1. Update runtime + `openapi.yaml` + `AGENTS.md` in the same change for agent-facing fields.
2. Add/refresh fixtures in `tests/contracts/fixtures/` for every new public response variant.
3. Keep `docs/public/examples/order-flow.md` aligned with Stripe card launch behavior and explicitly labeled future/experimental crypto compatibility branches.
4. Treat failures in `internal/http/router_test.go`, `check-agent-doc-drift`, `check:openapi-endpoint-drift`, or `check:openapi-contract-diff` as release blockers for agent-facing changes.
5. When adding/moving/removing docs pages in `docs/public/**`, regenerate `docs/public/ia.json` and include it in the same change.

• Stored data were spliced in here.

import Summits.QuantumFields.BalabanUV.Beta.FP.AveragingJetLettersBounds

/-!
# `Beta/FP/AveragingJetLettersSecond` — road «FP» (binder row D1), row **RHOA-6b** (part 3 of 3): the SECOND
# averaging jet `Q̈` in ORDERED NESTED kernel form `q̈(y; b″, b′; b)·[β_{b″},[β_{b′},φ_b]]` (Jacobi regrouping of node 6's
# `[S,[S,·]] + [C,·]`) and its letters (RHOA-DESIGN v1.1 §2bis, verbatim: «(q̈) likewise `n⁻³` per ordered pair of
# insertions, support collinear of length `< n` (ONE-dimensional)»)

HONEST FRAMING (cell `pub-balaban`, β sub-cell, verbatim): discharging `BetaPertH` makes Bałaban's UV stability
UNCONDITIONAL — a real constructive-QFT result; it is NOT the continuum limit and NOT the Clay problem.  THIS MODULE
discharges NOTHING of the series, of row D1, of `hbook`/`hasym`/ρ: [folklore] non-commutative polynomial algebra and
finite counting on `ℤ⁴` for the cell's OWN averaging model ([our object] of part 1).  «not in print; our bookkeeping».
HONEST DEPENDENCY: continuum YM on T⁴ ⇐ BetaPertH ∧ nine spine estimates (0/9 proved); BetaPertH ⇐ (D1) ∧ (D4) ∧
CAP+tail; G-an2-4 gates asym, D1 and NE2/3/4.

ABSOLUTE RULE (cell charter, verbatim): «No internally-minted statement may enter as a cited fact. Every hypothesis is
either kernel-proved in this package or a verbatim quotation of a PUBLISHED theorem with page reference. The
manuscript(s) under audit are NOT citable for their own disputed steps — they are the thing under adjudication;
programme-internal (2001/route/tribunal) claims are never citable.»  No `def … : Prop`, no citation, 0 sorry.

WHAT IS TYPED (objects of parts 1–2 BY NAME; `dc a b A := a·(b·A − A·b) − (b·A − A·b)·a = [a,[b,A]]`):
* §1 PER-CONTOUR ALGEBRA (any normed ring, as node 2's `commSum`): for letters `g 0, …, g (s−1)` in path order, `S = Σ_{i<s} g i`,
  `C = commSum = Σ_{i<j<s}[g i, g j]` (`commSum_map_range`): **`nested_form`**:
  `[S,[S,A]] + [C,A] = Σ_{j<s} Σ_{i≤j} w(i,j) • [g i,[g j,A]]`, `w = 1` on the diagonal, `2` off it — the OUTER letter
  is the one met FIRST along the contour (nearer the block point); proof by induction on `s` with the Jacobi identity
  `[[S,g],A] = [S,[g,A]] − [g,[S,A]]` (`noncomm_ring`).
* §2 KERNEL FORM: `ddotIdx n` (quadruples `(((x′,s),j),i)`, `i ≤ j < s < n`), `ddotMap` (↦ `(b″, b′, b)` = outer
  insertion, inner insertion, field bond), weight `wt = 1∣2`, `ddotW n μ y b″ b′ b := Σ_{fibre} wt`,
  `qddot := ddotW/n⁵ ≥ 0`, **`axialJet₂_eq_sum_qddot`**:
  `axialJet₂ n μ β φ y = Σ_{b″,b′,b ∈ ctrPts n μ y} qddot n μ y b″ b′ b • dc (β b″) (β b′) (φ b)`.
* §3 LETTERS (every finite `S` of blocks, `T` of bonds): (L3-0) `ddotW_ne_zero_imp` — support `b′ = b″ + r•e_μ`,
  `b = b″ + t•e_μ`, `r < t < n` (one contour: ONE-dimensional, length `< n`), all three points in `ctrPts n μ y`;
  (L3-1) `sum_ddotW_le` (`Σ_{y∈S} ddotW ≤ 2n`), **`sum_qddot_le`** (`Σ_{y∈S} q̈ ≤ 2/n⁴`); (L3-2) per ORDERED PAIR of
  insertions `(b″, b′)`: `sum_sum_ddotW_le` (`Σ_{y∈S}Σ_{b∈T} ddotW ≤ 2·#triPairs n`), **`sum_sum_qddot_le`**
  (`Σ_{y∈S}Σ_{b∈T} q̈(y; b″, b′; b) ≤ 1/n³`).  Mechanism as in part 2: the position labels `i` / `(i, s)` are injective.
-/

noncomputable section

namespace Summit.QuantumFields.BalabanUV.Beta.FP.AveragingJetLettersSecond

open Finset
open scoped BigOperators
open Literature.MathematicalPhysics.QuantumFieldTheory.Balaban1983to89.Beta
open Literature.MathematicalPhysics.QuantumFieldTheory.Balaban1983to89.Beta.DyadicShell (Pt)
open Literature.MathematicalPhysics.QuantumFieldTheory.Balaban1983to89.Beta.BubbleTransfer (unitVec)
open Literature.MathematicalPhysics.QuantumFieldTheory.Balaban1983to89.Beta.AxialBlockWeights (fineBlock idx pt)
open Literature.MathematicalPhysics.QuantumFieldTheory.Balaban1983to89.Beta.TransportVertices (commSum commSum_nil)
open Literature.MathematicalPhysics.QuantumFieldTheory.Balaban1983to89.Beta.AdjointTransportJets
  (commSum_append_singleton)
open Summit.QuantumFields.BalabanUV.Beta.FP.AveragingJetLetters
open Summit.QuantumFields.BalabanUV.Beta.FP.AveragingJetLettersBounds

/-! ## §1 Per-contour algebra: the ordered nested form of `[S,[S,A]] + [C,A]` -/

section Algebra

variable {𝔸 : Type*} [NormedRing 𝔸]

/-- [folklore] the nested double commutator `[a,[b,A]]`. -/
def dc (a b A : 𝔸) : 𝔸 := a * (b * A - A * b) - (b * A - A * b) * a

/-- [folklore] the ordered commutator sum of a path with one more letter at the END. -/
theorem commSum_map_range_succ (g : ℕ → 𝔸) (s : ℕ) :
    commSum ((List.range (s + 1)).map g) = commSum ((List.range s).map g)
      + ((∑ i ∈ range s, g i) * g s - g s * ∑ i ∈ range s, g i) := by
  rw [List.range_succ, List.map_append, List.map_singleton, commSum_append_singleton, list_sum_map_range]

/-- [folklore] the weighted last step: `Σ_{i<j+1} w(i,j)•F i = F j + Σ_{i<j} 2•F i`. -/
theorem sum_range_succ_wt {M : Type*} [AddCommMonoid M] (F : ℕ → M) (j : ℕ) :
    ∑ i ∈ range (j + 1), (if i = j then 1 else 2) • F i = F j + ∑ i ∈ range j, 2 • F i := by
  rw [Finset.sum_range_succ, if_pos rfl, one_nsmul, add_comm]
  congr 1
  refine Finset.sum_congr rfl fun i hi => ?_
  rw [if_neg (by have := mem_range.mp hi; omega)]

/-- THE ORDERED NESTED FORM (per contour): `[S,[S,A]] + [C,A] = Σ_{j<s} Σ_{i≤j} w(i,j)•[g i,[g j,A]]` with
`S = Σ_{i<s} g i`, `C = commSum [g 0, …, g (s−1)]`, `w = 1` on the diagonal and `2` off it. [folklore] -/
theorem nested_form (g : ℕ → 𝔸) (A : 𝔸) (s : ℕ) :
    (((List.range s).map g).sum * (((List.range s).map g).sum * A - A * ((List.range s).map g).sum)
        - (((List.range s).map g).sum * A - A * ((List.range s).map g).sum) * ((List.range s).map g).sum)
      + (commSum ((List.range s).map g) * A - A * commSum ((List.range s).map g))
      = ∑ j ∈ range s, ∑ i ∈ range (j + 1), (if i = j then 1 else 2) • dc (g i) (g j) A := by
  induction s with
  | zero => simp [dc]
  | succ s ih =>
    rw [Finset.sum_range_succ, ← ih, sum_range_succ_wt, commSum_map_range_succ, list_sum_map_range,
      list_sum_map_range, Finset.sum_range_succ]
    have h2 : ∑ i ∈ range s, 2 • dc (g i) (g s) A
        = 2 • ((∑ i ∈ range s, g i) * (g s * A - A * g s) - (g s * A - A * g s) * ∑ i ∈ range s, g i) := by
      rw [← Finset.smul_sum, dc_sum]
    rw [h2, dc, two_smul]
    noncomm_ring
  where
  /-- [folklore] `Σ_i [g i,[b,A]] = [Σ_i g i,[b,A]]`. -/
  dc_sum : ∀ (s : ℕ) (b : 𝔸), ∑ i ∈ range s, dc (g i) b A
      = (∑ i ∈ range s, g i) * (b * A - A * b) - (b * A - A * b) * ∑ i ∈ range s, g i := by
    intro s b
    simp only [dc]
    rw [Finset.sum_sub_distrib, Finset.sum_mul, Finset.mul_sum]

end Algebra

/-! ## §2 The kernel form of the second jet -/

/-- [our object] the (q̈) index set: a (q̇) triple `((x′,s), j)` and an OUTER insertion position `i ≤ j`. -/
def ddotIdx (n : ℕ) : Finset (((Pt × ℕ) × ℕ) × ℕ) := (dotIdx n ×ˢ range n).filter fun r => r.2 < r.1.2 + 1

/-- [our object] (outer insertion bond, inner insertion bond, field bond) of an index quadruple. -/
def ddotMap (n : ℕ) (μ : Fin 4) (y : Pt) (r : ((Pt × ℕ) × ℕ) × ℕ) : Pt × Pt × Pt :=
  (n • y + pt μ (r.1.1.1, r.2), n • y + pt μ (r.1.1.1, r.1.2), n • y + pt μ r.1.1)

/-- [our object] the Jacobi weight: `1` for a repeated insertion bond, `2` for two distinct ones. -/
def wt (r : ((Pt × ℕ) × ℕ) × ℕ) : ℕ := if r.2 = r.1.2 then 1 else 2

/-- [our object] the fibre of `ddotMap` over a bond triple. -/
def ddotFiber (n : ℕ) (μ : Fin 4) (y : Pt) (bbb : Pt × Pt × Pt) : Finset (((Pt × ℕ) × ℕ) × ℕ) :=
  (ddotIdx n).filter fun r => ddotMap n μ y r = bbb

/-- [our object] the weighted INTEGER KERNEL of the second jet. -/
def ddotW (n : ℕ) (μ : Fin 4) (y b'' b' b : Pt) : ℕ := ∑ r ∈ ddotFiber n μ y (b'', b', b), wt r

/-- [our object] THE KERNEL `q̈(y; b″, b′; b) = ddotW / n⁵`. -/
def qddot (n : ℕ) (μ : Fin 4) (y b'' b' b : Pt) : ℝ := (ddotW n μ y b'' b' b : ℝ) / (n : ℝ) ^ 5

/-- [folklore] `q̈ ≥ 0`. -/
theorem qddot_nonneg (n : ℕ) (μ : Fin 4) (y b'' b' b : Pt) : 0 ≤ qddot n μ y b'' b' b := by
  unfold qddot; positivity

/-- [folklore] `wt ≤ 2`. -/
theorem wt_le_two (r : ((Pt × ℕ) × ℕ) × ℕ) : wt r ≤ 2 := by
  unfold wt; split_ifs <;> omega

/-- [folklore] membership in the (q̈) index set. -/
theorem mem_ddotIdx {n : ℕ} {r : ((Pt × ℕ) × ℕ) × ℕ} :
    r ∈ ddotIdx n ↔ (r.1.1 ∈ idx n ∧ r.1.2 < r.1.1.2) ∧ r.2 ≤ r.1.2 := by
  rw [ddotIdx, mem_filter, mem_product, mem_dotIdx, mem_range]
  constructor
  · rintro ⟨⟨h1, _⟩, h3⟩
    exact ⟨h1, by omega⟩
  · rintro ⟨h1, h3⟩
    have := (mem_idx_iff.mp h1.1).2
    exact ⟨⟨h1, by omega⟩, by omega⟩

/-- [folklore] the sum «over (q̇) triples, then over outer positions `i ≤ j`» is a sum over `ddotIdx`. -/
theorem sum_dotIdx_sum_range_eq_sum_ddotIdx {M : Type*} [AddCommMonoid M] (n : ℕ)
    (f : ((Pt × ℕ) × ℕ) → ℕ → M) :
    ∑ p ∈ dotIdx n, ∑ i ∈ range (p.2 + 1), f p i = ∑ r ∈ ddotIdx n, f r.1 r.2 := by
  rw [ddotIdx, Finset.sum_filter, Finset.sum_product]
  refine Finset.sum_congr rfl fun p hp => ?_
  have h := mem_dotIdx.mp hp
  have hs : p.2 + 1 ≤ n := by have := (mem_idx_iff.mp h.1).2; omega
  rw [← filter_lt_range hs, Finset.sum_filter]

/-- [folklore] `ddotMap` lands in `ctrPts³`. -/
theorem ddotMap_mem {n : ℕ} (μ : Fin 4) (y : Pt) {r : ((Pt × ℕ) × ℕ) × ℕ} (hr : r ∈ ddotIdx n) :
    ddotMap n μ y r ∈ ctrPts n μ y ×ˢ (ctrPts n μ y ×ˢ ctrPts n μ y) := by
  obtain ⟨⟨h1, h2⟩, h3⟩ := mem_ddotIdx.mp hr
  have h1' := mem_idx_iff.mp h1
  refine Finset.mem_product.mpr ⟨?_, Finset.mem_product.mpr ⟨?_, ?_⟩⟩
  · exact Finset.mem_image.mpr ⟨(r.1.1.1, r.2), mem_idx_iff.mpr ⟨h1'.1, by omega⟩, rfl⟩
  · exact Finset.mem_image.mpr ⟨(r.1.1.1, r.1.2), mem_idx_iff.mpr ⟨h1'.1, by omega⟩, rfl⟩
  · exact Finset.mem_image.mpr ⟨r.1.1, h1, rfl⟩

section KernelForm

variable {𝔸 : Type*} [NormedRing 𝔸] [NormedAlgebra ℝ 𝔸]

/-- THE KERNEL FORM OF THE SECOND JET: `Q̈[β,β]φ(y) = Σ_{b″,b′,b} q̈(y; b″, b′; b)·[β_{b″},[β_{b′},φ_b]]` over the finite
set `ctrPts n μ y` in each variable (outside which `q̈(y; ·)` vanishes). [folklore] -/
theorem axialJet₂_eq_sum_qddot (n : ℕ) (μ : Fin 4) (β φ : Pt → 𝔸) (y : Pt) :
    axialJet₂ n μ β φ y = ∑ b'' ∈ ctrPts n μ y, ∑ b' ∈ ctrPts n μ y, ∑ b ∈ ctrPts n μ y,
      qddot n μ y b'' b' b • dc (β b'') (β b') (φ b) := by
  classical
  -- step 1: per contour, node 6's form = the ordered nested form
  have h1 : axialJet₂ n μ β φ y = ∑ q ∈ idx n, ∑ j ∈ range q.2, ∑ i ∈ range (j + 1), ((n : ℝ) ^ 5)⁻¹ •
      ((if i = j then 1 else 2) • dc (β (n • y + pt μ (q.1, i))) (β (n • y + pt μ (q.1, j))) (φ (n • y + pt μ q))) := by
    unfold axialJet₂ ctrLetters
    refine Finset.sum_congr rfl fun q _ => ?_
    rw [nested_form (fun j => β (n • y + pt μ (q.1, j))) (φ (n • y + pt μ q)) q.2, Finset.smul_sum]
    refine Finset.sum_congr rfl fun j _ => ?_
    rw [Finset.smul_sum]
  -- step 2: one sum over the (q̈) index set, weight `wt`, summand read through `ddotMap`
  have h2 : axialJet₂ n μ β φ y = ∑ r ∈ ddotIdx n, ((wt r : ℝ) * ((n : ℝ) ^ 5)⁻¹) •
      dc (β (ddotMap n μ y r).1) (β (ddotMap n μ y r).2.1) (φ (ddotMap n μ y r).2.2) := by
    rw [h1, sum_idx_sum_range_eq_sum_dotIdx, sum_dotIdx_sum_range_eq_sum_ddotIdx]
    refine Finset.sum_congr rfl fun r _ => ?_
    rw [← Nat.cast_smul_eq_nsmul ℝ, smul_smul, mul_comm]
    rfl
  -- step 3: regroup over the fibres of `ddotMap`
  rw [h2, ← Finset.sum_fiberwise_of_maps_to (fun r hr => ddotMap_mem μ y hr), Finset.sum_product]
  refine Finset.sum_congr rfl fun b'' _ => ?_
  rw [Finset.sum_product]
  refine Finset.sum_congr rfl fun b' _ => Finset.sum_congr rfl fun b _ => ?_
  have hconst : ∀ r ∈ (ddotIdx n).filter (fun r => ddotMap n μ y r = (b'', b', b)),
      ((wt r : ℝ) * ((n : ℝ) ^ 5)⁻¹) •
          dc (β (ddotMap n μ y r).1) (β (ddotMap n μ y r).2.1) (φ (ddotMap n μ y r).2.2)
        = ((wt r : ℝ) * ((n : ℝ) ^ 5)⁻¹) • dc (β b'') (β b') (φ b) := by
    intro r hr
    rw [(Finset.mem_filter.mp hr).2]
  rw [Finset.sum_congr rfl hconst, ← Finset.sum_smul, ← Finset.sum_mul, qddot, ddotW, ddotFiber, Nat.cast_sum,
    div_eq_mul_inv]

end KernelForm

/-! ## §3 The letters of `q̈` -/

/-- (L3-0) SUPPORT: a nonzero `ddotW n μ y b″ b′ b` forces `b′ = b″ + r•e_μ`, `b = b″ + t•e_μ` with `r < t < n` (both
insertions and the field bond on ONE contour, length `< n`) and all three points among the block's contour points.
[folklore] -/
theorem ddotW_ne_zero_imp {n : ℕ} {μ : Fin 4} {y b'' b' b : Pt} (h : ddotW n μ y b'' b' b ≠ 0) :
    (∃ r t : ℕ, r < t ∧ t < n ∧ b' = b'' + (r : ℤ) • unitVec μ ∧ b = b'' + (t : ℤ) • unitVec μ) ∧
      b'' ∈ ctrPts n μ y ∧ b' ∈ ctrPts n μ y ∧ b ∈ ctrPts n μ y := by
  obtain ⟨r, hr, _⟩ := Finset.exists_ne_zero_of_sum_ne_zero h
  rw [ddotFiber, mem_filter] at hr
  obtain ⟨hr, h3⟩ := hr
  have hmem := ddotMap_mem μ y hr
  rw [h3, Finset.mem_product, Finset.mem_product] at hmem
  obtain ⟨⟨h1, h2⟩, h4⟩ := mem_ddotIdx.mp hr
  have hs := (mem_idx_iff.mp h1).2
  simp only [ddotMap, Prod.mk.injEq] at h3
  obtain ⟨hb'', hb', hb⟩ := h3
  refine ⟨⟨r.1.2 - r.2, r.1.1.2 - r.2, by omega, by omega, ?_, ?_⟩, hmem.1, hmem.2.1, hmem.2.2⟩
  · rw [← hb', ← hb'', add_assoc, ← pt_eq_pt_add r.1.1.1 h4]
  · rw [← hb, ← hb'', add_assoc, ← pt_eq_pt_add r.1.1.1 (by omega)]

6. Downstream generation may consume `docs/public/ia.json` as an allowed source alongside `AGENTS.md` and `openapi.yaml`.
7. When release-governed files change, update `HISTORY.md`, `docs/public/compatibility-matrix.md`, and `docs/public/contract-parity.md` together, and add `Semver impact: none|patch|minor|major (...reason...)` to the new `HISTORY.md` entry.
8. When the official MCP install path changes, update `docs/public/mcp.md`, MCP quickstarts, and any public website docs that name the official repo.
9. Do not duplicate the required merchant configuration field list in other docs; reference `docs/public/merchant-context-parity-checklist.md`.